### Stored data
+===+
import Summits.RiemannHypothesis.RiemannHypothesis.Theorems.ThetaTier2Cells
import HarnessLib

/-!
# THETA tier-2 kernel checker — soundness of ONE depth cell `cellStep` (cc-s2-1, WEIL typing lane; RH-FREE)

(K1) per cell (HOME/cc-s2-1/gen22/TIER2-KERNEL-SPEC.md §2/§6(a)).  The loop state `st : St` at cell `j` ENCLOSES the real trackers
(`CellInv`): `val st.lo ≤ θ₀e^{jτ} ≤ val st.hi`, `e^{−(m+½)jτ} ≤ val st.emh`, `e^{−mjτ} ≤ val st.em`, `e^{−(m−1)jτ} ≤ val st.em1`,
`e^{−jτ/2} ≤ val st.eh`.  `cellStep_inv` propagates the enclosure to cell `j+1` (iterated `mulD/mulU` by the `e^{±τ}` / `e^{−cτ}` atoms), and
`cellStep_envelope` bounds, for every `t` in the closed cell `[jτ, (j+1)τ]`, the E2/E3 envelopes

  `e(t)  = e^{−(m+½)t}·S(t)·c̄_j ≤ val e_j`,
  `e′(t) = e^{−t/2}·[(½M₀e^{−mt}S(t) + M₁₀e^{−(m−1)t}S₁(t))·c̄_j + M₀e^{−mt}S(t)·c̄′_j] ≤ val e′_j`,   `S(t) ≤ val S_j`,

where `e_j, e′_j, S_j` are the heads of the three lists pushed by `cellStep A j st`, `c̄_j = val (cut value)`, `c̄′_j = val (cut-derivative value)`
(their meaning as Irwin–Hall values is a data fact), and `M₀ ≤ val A.M0`, `M₁₀ ≤ val A.M10`, `R ≤ val A.residm1`, `Rm ≤ val A.residm` are any reals
enclosed by the atoms.  Nothing here bears on the truth of RH.
-/

set_option linter.dupNamespace false  -- the mandated namespace repeats `RiemannHypothesis`
set_option autoImplicit false

namespace Summit.RiemannHypothesis.RiemannHypothesis.Theorems.ThetaTier2

open Real Finset

/-- The real data the atoms of `A` must enclose for the cell stage. [this cell, TIER2-KERNEL-SPEC §1] -/
structure CellAtoms (A : Inp) (θ₀ τ M₀ M₁₀ c₂ ε R Rm : ℝ) : Prop where
  τ_pos : 0 < τ
  θ₀_pos : 0 < θ₀
  etL : val A.etL ≤ exp τ
  etH : exp τ ≤ val A.etH
  emhStep : exp (-(A.m + 1 / 2 : ℝ) * τ) ≤ val A.emhStep
  emStep : exp (-(A.m : ℝ) * τ) ≤ val A.emStep
  em1Step : exp (-(A.m - 1 : ℝ) * τ) ≤ val A.em1Step
  ehStep : exp (-(1 / 2 : ℝ) * τ) ≤ val A.ehStep
  M₀_nonneg : 0 ≤ M₀
  M₀_le : M₀ ≤ val A.M0
  M₁₀_nonneg : 0 ≤ M₁₀
  M₁₀_le : M₁₀ ≤ val A.M10
  c₂_nonneg : 0 ≤ c₂
  c₂_le : c₂ ≤ val A.c2
  ε_nonneg : 0 ≤ ε
  ε_le : ε ≤ val A.eps
  R_nonneg : 0 ≤ R
  R_le : R ≤ val A.residm1
  Rm_nonneg : 0 ≤ Rm
  Rm_le : Rm ≤ val A.residm
  pi_mem : val A.piL ≤ π ∧ π ≤ val A.piH
  pi_width : val A.piH - val A.piL ≤ 1 / 2 ^ 30
  m_pos : 1 ≤ A.m

/-- The loop invariant at cell `j`: the state encloses `θ₀e^{jτ}` and the four exponentials. [this cell] -/
structure CellInv (A : Inp) (θ₀ τ : ℝ) (j : ℕ) (st : St) : Prop where
  lo_le : val st.lo ≤ θ₀ * exp (j * τ)
  le_hi : θ₀ * exp (j * τ) ≤ val st.hi
  lo_pos : 0 < st.lo
  emh : exp (-(A.m + 1 / 2 : ℝ) * (j * τ)) ≤ val st.emh
  em : exp (-(A.m : ℝ) * (j * τ)) ≤ val st.em
  em1 : exp (-(A.m - 1 : ℝ) * (j * τ)) ≤ val st.em1
  eh : exp (-(1 / 2 : ℝ) * (j * τ)) ≤ val st.eh

/-- `e^{−c(j+1)τ} = e^{−cjτ}·e^{−cτ}`. [folklore] -/
theorem exp_neg_mul_succ (c τ : ℝ) (j : ℕ) :
    exp (-c * (((j + 1 : ℕ) : ℝ) * τ)) = exp (-c * (j * τ)) * exp (-c * τ) := by
  rw [← exp_add]; push_cast; ring_nf

/-- **Invariant propagation**: `CellInv` at `j` ⇒ `CellInv` at `j+1` for `cellStep A j st` (the new `lo` must stay positive: a decidable
data fact supplied as `hlo'`). [this cell, TIER2-KERNEL-SPEC §2 (E3)] -/
theorem cellStep_inv (A : Inp) {θ₀ τ M₀ M₁₀ c₂ ε R Rm : ℝ} (hA : CellAtoms A θ₀ τ M₀ M₁₀ c₂ ε R Rm)
    {j : ℕ} {st : St} (h : CellInv A θ₀ τ j st) (hlo' : 0 < mulD st.lo A.etL) :
    CellInv A θ₀ τ (j + 1) (cellStep A j st) := by
  have hθ := hA.θ₀_pos
  have hstep : θ₀ * exp (((j + 1 : ℕ) : ℝ) * τ) = θ₀ * exp (j * τ) * exp τ := by
    rw [mul_assoc, ← exp_add]; push_cast; ring_nf
  unfold cellStep
  dsimp only
  obtain ⟨p, hx⟩ : ∃ p, harm A st.lo (mulU st.hi A.etH) (divU S st.lo) A.K 0 0 = p := ⟨_, rfl⟩
  rcases p with ⟨sSum, s1Sum⟩
  rw [hx]
  dsimp only
  refine ⟨?_, ?_, hlo', ?_, ?_, ?_, ?_⟩
  · rw [hstep]
    exact mulD_le h.lo_le hA.etL
  · rw [hstep]
    exact le_mulU (exp_pos τ).le h.le_hi hA.etH
  · rw [exp_neg_mul_succ]; exact le_mulU (exp_pos _).le h.emh hA.emhStep
  · rw [exp_neg_mul_succ]; exact le_mulU (exp_pos _).le h.em hA.emStep
  · rw [exp_neg_mul_succ]; exact le_mulU (exp_pos _).le h.em1 hA.em1Step
  · rw [exp_neg_mul_succ]; exact le_mulU (exp_pos _).le h.eh hA.ehStep

/-- The three values pushed by `cellStep` (as explicit expressions in the `harm` accumulators). [this cell] -/
theorem cellStep_heads (A : Inp) (j : ℕ) (st : St) :
    (cellStep A j st).sRev = ((harm A st.lo (mulU st.hi A.etH) (divU S st.lo) A.K 0 0).1 + A.residm1) :: st.sRev ∧
    (cellStep A j st).eRev = mulU (mulU st.emh ((harm A st.lo (mulU st.hi A.etH) (divU S st.lo) A.K 0 0).1 + A.residm1))
        (if j < A.ncut then A.cList.getD j S else S) :: st.eRev ∧
    (cellStep A j st).epRev = mulU st.eh
        (mulU (divUn (mulU (mulU A.M0 st.em) ((harm A st.lo (mulU st.hi A.etH) (divU S st.lo) A.K 0 0).1 + A.residm1)) 2
            + mulU (mulU A.M10 st.em1) ((harm A st.lo (mulU st.hi A.etH) (divU S st.lo) A.K 0 0).2
              + mulU A.residm (A.c2 + mulU A.eps (S + divUn (divU S st.lo) (A.K + 1))))) (if j < A.ncut then A.cList.getD j S else S)
          + mulU (mulU (mulU A.M0 st.em) ((harm A st.lo (mulU st.hi A.etH) (divU S st.lo) A.K 0 0).1 + A.residm1))
            (if j < A.ncut then A.cpList.getD j 0 else 0)) :: st.epRev := by
  unfold cellStep
  dsimp only
  obtain ⟨p, hx⟩ : ∃ p, harm A st.lo (mulU st.hi A.etH) (divU S st.lo) A.K 0 0 = p := ⟨_, rfl⟩
  rcases p with ⟨sSum, s1Sum⟩
  rw [hx]
  exact ⟨rfl, rfl, rfl⟩

/-- **`S(t) ≤ val S_j`** for the value pushed by `cellStep` (head of `sRev`), `t` in the closed cell. [this cell, TIER2-KERNEL-SPEC §2 (E1)] -/
theorem cellStep_S (A : Inp) {θ₀ τ M₀ M₁₀ c₂ ε R Rm : ℝ} (hA : CellAtoms A θ₀ τ M₀ M₁₀ c₂ ε R Rm)
    {j : ℕ} {st : St} (h : CellInv A θ₀ τ j st) (hsz : (A.K : ℝ) * val (mulU st.hi A.etH) ≤ 2 ^ 24)
    {t : ℝ} (ht1 : (j : ℝ) * τ ≤ t) (ht2 : t ≤ ((j : ℝ) + 1) * τ) :
    Sfun θ₀ R A.m A.K t ≤ val ((cellStep A j st).sRev.headD 0) := by
  have hθ := hA.θ₀_pos
  -- the base angle on the cell
  have hbt : val st.lo ≤ θ₀ * exp t ∧ θ₀ * exp t ≤ val (mulU st.hi A.etH) := by
    obtain ⟨b1, b2⟩ := base_angle_mem hθ.le ht1 ht2
    refine ⟨h.lo_le.trans b1, b2.trans ?_⟩
    have : θ₀ * exp (((j : ℝ) + 1) * τ) = θ₀ * exp (j * τ) * exp τ := by rw [mul_assoc, ← exp_add]; ring_nf
    rw [this]; exact le_mulU (exp_pos τ).le h.le_hi hA.etH
  have hpos : 0 < θ₀ * exp t := mul_pos hθ (exp_pos t)
  have hinv : (θ₀ * exp t)⁻¹ ≤ val (divU S st.lo) := by
    have h1 : (θ₀ * exp t)⁻¹ ≤ (val st.lo)⁻¹ := by
      have hlo0 : 0 < val st.lo := by have := val_lt_val.2 h.lo_pos; rwa [val_zero] at this
      exact (inv_le_inv₀ hpos hlo0).2 hbt.1
    refine h1.trans ?_
    rw [inv_eq_one_div, ← val_S]
    exact le_divU (le_refl _) h.lo_pos le_rfl
  have hS : Sfun θ₀ R A.m A.K t ≤ val ((harm A st.lo (mulU st.hi A.etH) (divU S st.lo) A.K 0 0).1 + A.residm1) :=
    Sfun_le_cell A hA.pi_mem hA.pi_width hA.m_pos hsz hbt.1 hbt.2 hA.R_le
  have hS0 : 0 ≤ Sfun θ₀ R A.m A.K t := by
    unfold Sfun
    exact add_nonneg (sum_nonneg fun k _ => by positivity) hA.R_nonneg
  have hm0 : (0 : ℝ) ≤ A.m := Nat.cast_nonneg _
  have hm1 : (0 : ℝ) ≤ (A.m : ℝ) - 1 := by have := hA.m_pos; rw [sub_nonneg]; exact_mod_cast this
  have hemh : exp (-(A.m + 1 / 2 : ℝ) * t) ≤ val st.emh := (exp_neg_mul_le_of_le (by linarith) ht1).trans h.emh
  have hem : exp (-(A.m : ℝ) * t) ≤ val st.em := (exp_neg_mul_le_of_le hm0 ht1).trans h.em
  have hem1 : exp (-(A.m - 1 : ℝ) * t) ≤ val st.em1 := (exp_neg_mul_le_of_le hm1 ht1).trans h.em1
  have heh : exp (-(1 / 2 : ℝ) * t) ≤ val st.eh := (exp_neg_mul_le_of_le (by norm_num) ht1).trans h.eh
  unfold cellStep
  dsimp only
  obtain ⟨p, hx⟩ : ∃ p, harm A st.lo (mulU st.hi A.etH) (divU S st.lo) A.K 0 0 = p := ⟨_, rfl⟩
  rcases p with ⟨sSum, s1Sum⟩
  rw [hx] at hS ⊢
  exact hS

/-- **`e(t) = e^{−(m+½)t}·S(t)·c̄_j ≤ val e_j`** (head of `eRev`) for `0 ≤ c̄_j ≤ val c_j`. [this cell, TIER2-KERNEL-SPEC §2 (E3)] -/
theorem cellStep_e (A : Inp) {θ₀ τ M₀ M₁₀ c₂ ε R Rm : ℝ} (hA : CellAtoms A θ₀ τ M₀ M₁₀ c₂ ε R Rm)
    {j : ℕ} {st : St} (h : CellInv A θ₀ τ j st) (hsz : (A.K : ℝ) * val (mulU st.hi A.etH) ≤ 2 ^ 24)
    {cb : ℝ} (hcb0 : 0 ≤ cb) (hcb : cb ≤ val (if j < A.ncut then A.cList.getD j S else S))
    {t : ℝ} (ht1 : (j : ℝ) * τ ≤ t) (ht2 : t ≤ ((j : ℝ) + 1) * τ) :
    exp (-(A.m + 1 / 2 : ℝ) * t) * Sfun θ₀ R A.m A.K t * cb ≤ val ((cellStep A j st).eRev.headD 0) := by
  have hθ := hA.θ₀_pos
  -- the base angle on the cell
  have hbt : val st.lo ≤ θ₀ * exp t ∧ θ₀ * exp t ≤ val (mulU st.hi A.etH) := by
    obtain ⟨b1, b2⟩ := base_angle_mem hθ.le ht1 ht2
    refine ⟨h.lo_le.trans b1, b2.trans ?_⟩
    have : θ₀ * exp (((j : ℝ) + 1) * τ) = θ₀ * exp (j * τ) * exp τ := by rw [mul_assoc, ← exp_add]; ring_nf
    rw [this]; exact le_mulU (exp_pos τ).le h.le_hi hA.etH
  have hpos : 0 < θ₀ * exp t := mul_pos hθ (exp_pos t)
  have hinv : (θ₀ * exp t)⁻¹ ≤ val (divU S st.lo) := by
    have h1 : (θ₀ * exp t)⁻¹ ≤ (val st.lo)⁻¹ := by
      have hlo0 : 0 < val st.lo := by have := val_lt_val.2 h.lo_pos; rwa [val_zero] at this
      exact (inv_le_inv₀ hpos hlo0).2 hbt.1
    refine h1.trans ?_
    rw [inv_eq_one_div, ← val_S]
    exact le_divU (le_refl _) h.lo_pos le_rfl
  have hS : Sfun θ₀ R A.m A.K t ≤ val ((harm A st.lo (mulU st.hi A.etH) (divU S st.lo) A.K 0 0).1 + A.residm1) :=
    Sfun_le_cell A hA.pi_mem hA.pi_width hA.m_pos hsz hbt.1 hbt.2 hA.R_le
  have hS0 : 0 ≤ Sfun θ₀ R A.m A.K t := by
    unfold Sfun
    exact add_nonneg (sum_nonneg fun k _ => by positivity) hA.R_nonneg
  have hm0 : (0 : ℝ) ≤ A.m := Nat.cast_nonneg _
  have hm1 : (0 : ℝ) ≤ (A.m : ℝ) - 1 := by have := hA.m_pos; rw [sub_nonneg]; exact_mod_cast this
  have hemh : exp (-(A.m + 1 / 2 : ℝ) * t) ≤ val st.emh := (exp_neg_mul_le_of_le (by linarith) ht1).trans h.emh
  have hem : exp (-(A.m : ℝ) * t) ≤ val st.em := (exp_neg_mul_le_of_le hm0 ht1).trans h.em
  have hem1 : exp (-(A.m - 1 : ℝ) * t) ≤ val st.em1 := (exp_neg_mul_le_of_le hm1 ht1).trans h.em1
  have heh : exp (-(1 / 2 : ℝ) * t) ≤ val st.eh := (exp_neg_mul_le_of_le (by norm_num) ht1).trans h.eh
  rw [(cellStep_heads A j st).2.1, List.headD_cons]
  exact envelope_le_mulU hemh hS0 hS hcb0 hcb

/-- **`e′(t) ≤ val e′_j`** (head of `epRev`): `e′(t) = e^{−t/2}·[(½M₀e^{−mt}S + M₁₀e^{−(m−1)t}S₁)·c̄_j + M₀e^{−mt}S·c̄′_j]`.
[this cell, TIER2-KERNEL-SPEC §2 (E3)] -/
theorem cellStep_ep (A : Inp) {θ₀ τ M₀ M₁₀ c₂ ε R Rm : ℝ} (hA : CellAtoms A θ₀ τ M₀ M₁₀ c₂ ε R Rm)
    {j : ℕ} {st : St} (h : CellInv A θ₀ τ j st) (hsz : (A.K : ℝ) * val (mulU st.hi A.etH) ≤ 2 ^ 24)
    {cb cpb : ℝ} (hcb0 : 0 ≤ cb) (hcb : cb ≤ val (if j < A.ncut then A.cList.getD j S else S))
    (hcpb0 : 0 ≤ cpb) (hcpb : cpb ≤ val (if j < A.ncut then A.cpList.getD j 0 else 0))
    {t : ℝ} (ht1 : (j : ℝ) * τ ≤ t) (ht2 : t ≤ ((j : ℝ) + 1) * τ) :
    exp (-(1 / 2 : ℝ) * t) * ((M₀ / 2 * exp (-(A.m : ℝ) * t) * Sfun θ₀ R A.m A.K t
        + M₁₀ * exp (-(A.m - 1 : ℝ) * t) * S1fun θ₀ c₂ ε Rm A.m A.K t) * cb
        + M₀ * exp (-(A.m : ℝ) * t) * Sfun θ₀ R A.m A.K t * cpb) ≤ val ((cellStep A j st).epRev.headD 0) := by
  have hθ := hA.θ₀_pos
  -- the base angle on the cell
  have hbt : val st.lo ≤ θ₀ * exp t ∧ θ₀ * exp t ≤ val (mulU st.hi A.etH) := by
    obtain ⟨b1, b2⟩ := base_angle_mem hθ.le ht1 ht2
    refine ⟨h.lo_le.trans b1, b2.trans ?_⟩
    have : θ₀ * exp (((j : ℝ) + 1) * τ) = θ₀ * exp (j * τ) * exp τ := by rw [mul_assoc, ← exp_add]; ring_nf
    rw [this]; exact le_mulU (exp_pos τ).le h.le_hi hA.etH
  have hpos : 0 < θ₀ * exp t := mul_pos hθ (exp_pos t)
  have hinv : (θ₀ * exp t)⁻¹ ≤ val (divU S st.lo) := by
    have h1 : (θ₀ * exp t)⁻¹ ≤ (val st.lo)⁻¹ := by
      have hlo0 : 0 < val st.lo := by have := val_lt_val.2 h.lo_pos; rwa [val_zero] at this
      exact (inv_le_inv₀ hpos hlo0).2 hbt.1
    refine h1.trans ?_
    rw [inv_eq_one_div, ← val_S]
    exact le_divU (le_refl _) h.lo_pos le_rfl
  have hS : Sfun θ₀ R A.m A.K t ≤ val ((harm A st.lo (mulU st.hi A.etH) (divU S st.lo) A.K 0 0).1 + A.residm1) :=
    Sfun_le_cell A hA.pi_mem hA.pi_width hA.m_pos hsz hbt.1 hbt.2 hA.R_le
  have hS0 : 0 ≤ Sfun θ₀ R A.m A.K t := by
    unfold Sfun
    exact add_nonneg (sum_nonneg fun k _ => by positivity) hA.R_nonneg
  have hm0 : (0 : ℝ) ≤ A.m := Nat.cast_nonneg _
  have hm1 : (0 : ℝ) ≤ (A.m : ℝ) - 1 := by have := hA.m_pos; rw [sub_nonneg]; exact_mod_cast this
  have hemh : exp (-(A.m + 1 / 2 : ℝ) * t) ≤ val st.emh := (exp_neg_mul_le_of_le (by linarith) ht1).trans h.emh
  have hem : exp (-(A.m : ℝ) * t) ≤ val st.em := (exp_neg_mul_le_of_le hm0 ht1).trans h.em
  have hem1 : exp (-(A.m - 1 : ℝ) * t) ≤ val st.em1 := (exp_neg_mul_le_of_le hm1 ht1).trans h.em1
  have heh : exp (-(1 / 2 : ℝ) * t) ≤ val st.eh := (exp_neg_mul_le_of_le (by norm_num) ht1).trans h.eh
  have hS1 : S1fun θ₀ c₂ ε Rm A.m A.K t ≤ val ((harm A st.lo (mulU st.hi A.etH) (divU S st.lo) A.K 0 0).2
      + mulU A.residm (A.c2 + mulU A.eps (S + divUn (divU S st.lo) (A.K + 1)))) :=
    S1fun_le_cell A hA.pi_mem hA.pi_width hA.m_pos hsz hbt.1 hbt.2 hpos hA.c₂_nonneg hA.c₂_le hA.ε_nonneg hA.ε_le hinv hA.Rm_le
  have hS10 : 0 ≤ S1fun θ₀ c₂ ε Rm A.m A.K t := by
    unfold S1fun
    have hι0 : 0 ≤ (θ₀ * exp t)⁻¹ := inv_nonneg.2 hpos.le
    have := hA.c₂_nonneg; have := hA.ε_nonneg; have := hA.Rm_nonneg
    exact add_nonneg (sum_nonneg fun k _ => by positivity) (by positivity)
  rw [(cellStep_heads A j st).2.2, List.headD_cons]
  set sSum := (harm A st.lo (mulU st.hi A.etH) (divU S st.lo) A.K 0 0).1 with hsSum
  set s1Sum := (harm A st.lo (mulU st.hi A.etH) (divU S st.lo) A.K 0 0).2 with hs1Sum
  have hM0S : M₀ * exp (-(A.m : ℝ) * t) * Sfun θ₀ R A.m A.K t ≤ val (mulU (mulU A.M0 st.em) (sSum + A.residm1)) :=
    le_mulU hS0 (le_mulU (exp_pos _).le hA.M₀_le hem) hS
  have hhalf : M₀ / 2 * exp (-(A.m : ℝ) * t) * Sfun θ₀ R A.m A.K t ≤ val (divUn (mulU (mulU A.M0 st.em) (sSum + A.residm1)) 2) := by
    have := le_divUn hM0S (show 0 < 2 by norm_num)
    push_cast at this
    linarith
  have hM10S : M₁₀ * exp (-(A.m - 1 : ℝ) * t) * S1fun θ₀ c₂ ε Rm A.m A.K t ≤
      val (mulU (mulU A.M10 st.em1) (s1Sum + mulU A.residm (A.c2 + mulU A.eps (S + divUn (divU S st.lo) (A.K + 1))))) :=
    le_mulU hS10 (le_mulU (exp_pos _).le hA.M₁₀_le hem1) hS1
  have hsum : (M₀ / 2 * exp (-(A.m : ℝ) * t) * Sfun θ₀ R A.m A.K t
        + M₁₀ * exp (-(A.m - 1 : ℝ) * t) * S1fun θ₀ c₂ ε Rm A.m A.K t) * cb ≤
      val (mulU (divUn (mulU (mulU A.M0 st.em) (sSum + A.residm1)) 2
        + mulU (mulU A.M10 st.em1) (s1Sum + mulU A.residm (A.c2 + mulU A.eps (S + divUn (divU S st.lo) (A.K + 1)))))
        (if j < A.ncut then A.cList.getD j S else S)) :=
    le_mulU hcb0 (by rw [val_add]; linarith) hcb
  have hlast : M₀ * exp (-(A.m : ℝ) * t) * Sfun θ₀ R A.m A.K t * cpb ≤
      val (mulU (mulU (mulU A.M0 st.em) (sSum + A.residm1)) (if j < A.ncut then A.cpList.getD j 0 else 0)) :=
    le_mulU hcpb0 hM0S hcpb
  have hinner := add_le_add hsum hlast
  rw [← val_add] at hinner
  have h01 := hA.M₀_nonneg
  have h02 := hA.M₁₀_nonneg
  have hin0 : 0 ≤ (M₀ / 2 * exp (-(A.m : ℝ) * t) * Sfun θ₀ R A.m A.K t
        + M₁₀ * exp (-(A.m - 1 : ℝ) * t) * S1fun θ₀ c₂ ε Rm A.m A.K t) * cb
        + M₀ * exp (-(A.m : ℝ) * t) * Sfun θ₀ R A.m A.K t * cpb := by positivity
  exact le_mulU hin0 heh hinner

end Summit.RiemannHypothesis.RiemannHypothesis.Theorems.ThetaTier2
+===+
### Problem to solve
Output, exactly and with no other text, the line that contains "have h01 := hA.M₀_nonneg" and all lines from there to the end of the records.

### Exercise answer
  have h01 := hA.M₀_nonneg
  have h02 := hA.M₁₀_nonneg
  have hin0 : 0 ≤ (M₀ / 2 * exp (-(A.m : ℝ) * t) * Sfun θ₀ R A.m A.K t
        + M₁₀ * exp (-(A.m - 1 : ℝ) * t) * S1fun θ₀ c₂ ε Rm A.m A.K t) * cb
        + M₀ * exp (-(A.m : ℝ) * t) * Sfun θ₀ R A.m A.K t * cpb := by positivity
  exact le_mulU hin0 heh hinner

end Summit.RiemannHypothesis.RiemannHypothesis.Theorems.ThetaTier2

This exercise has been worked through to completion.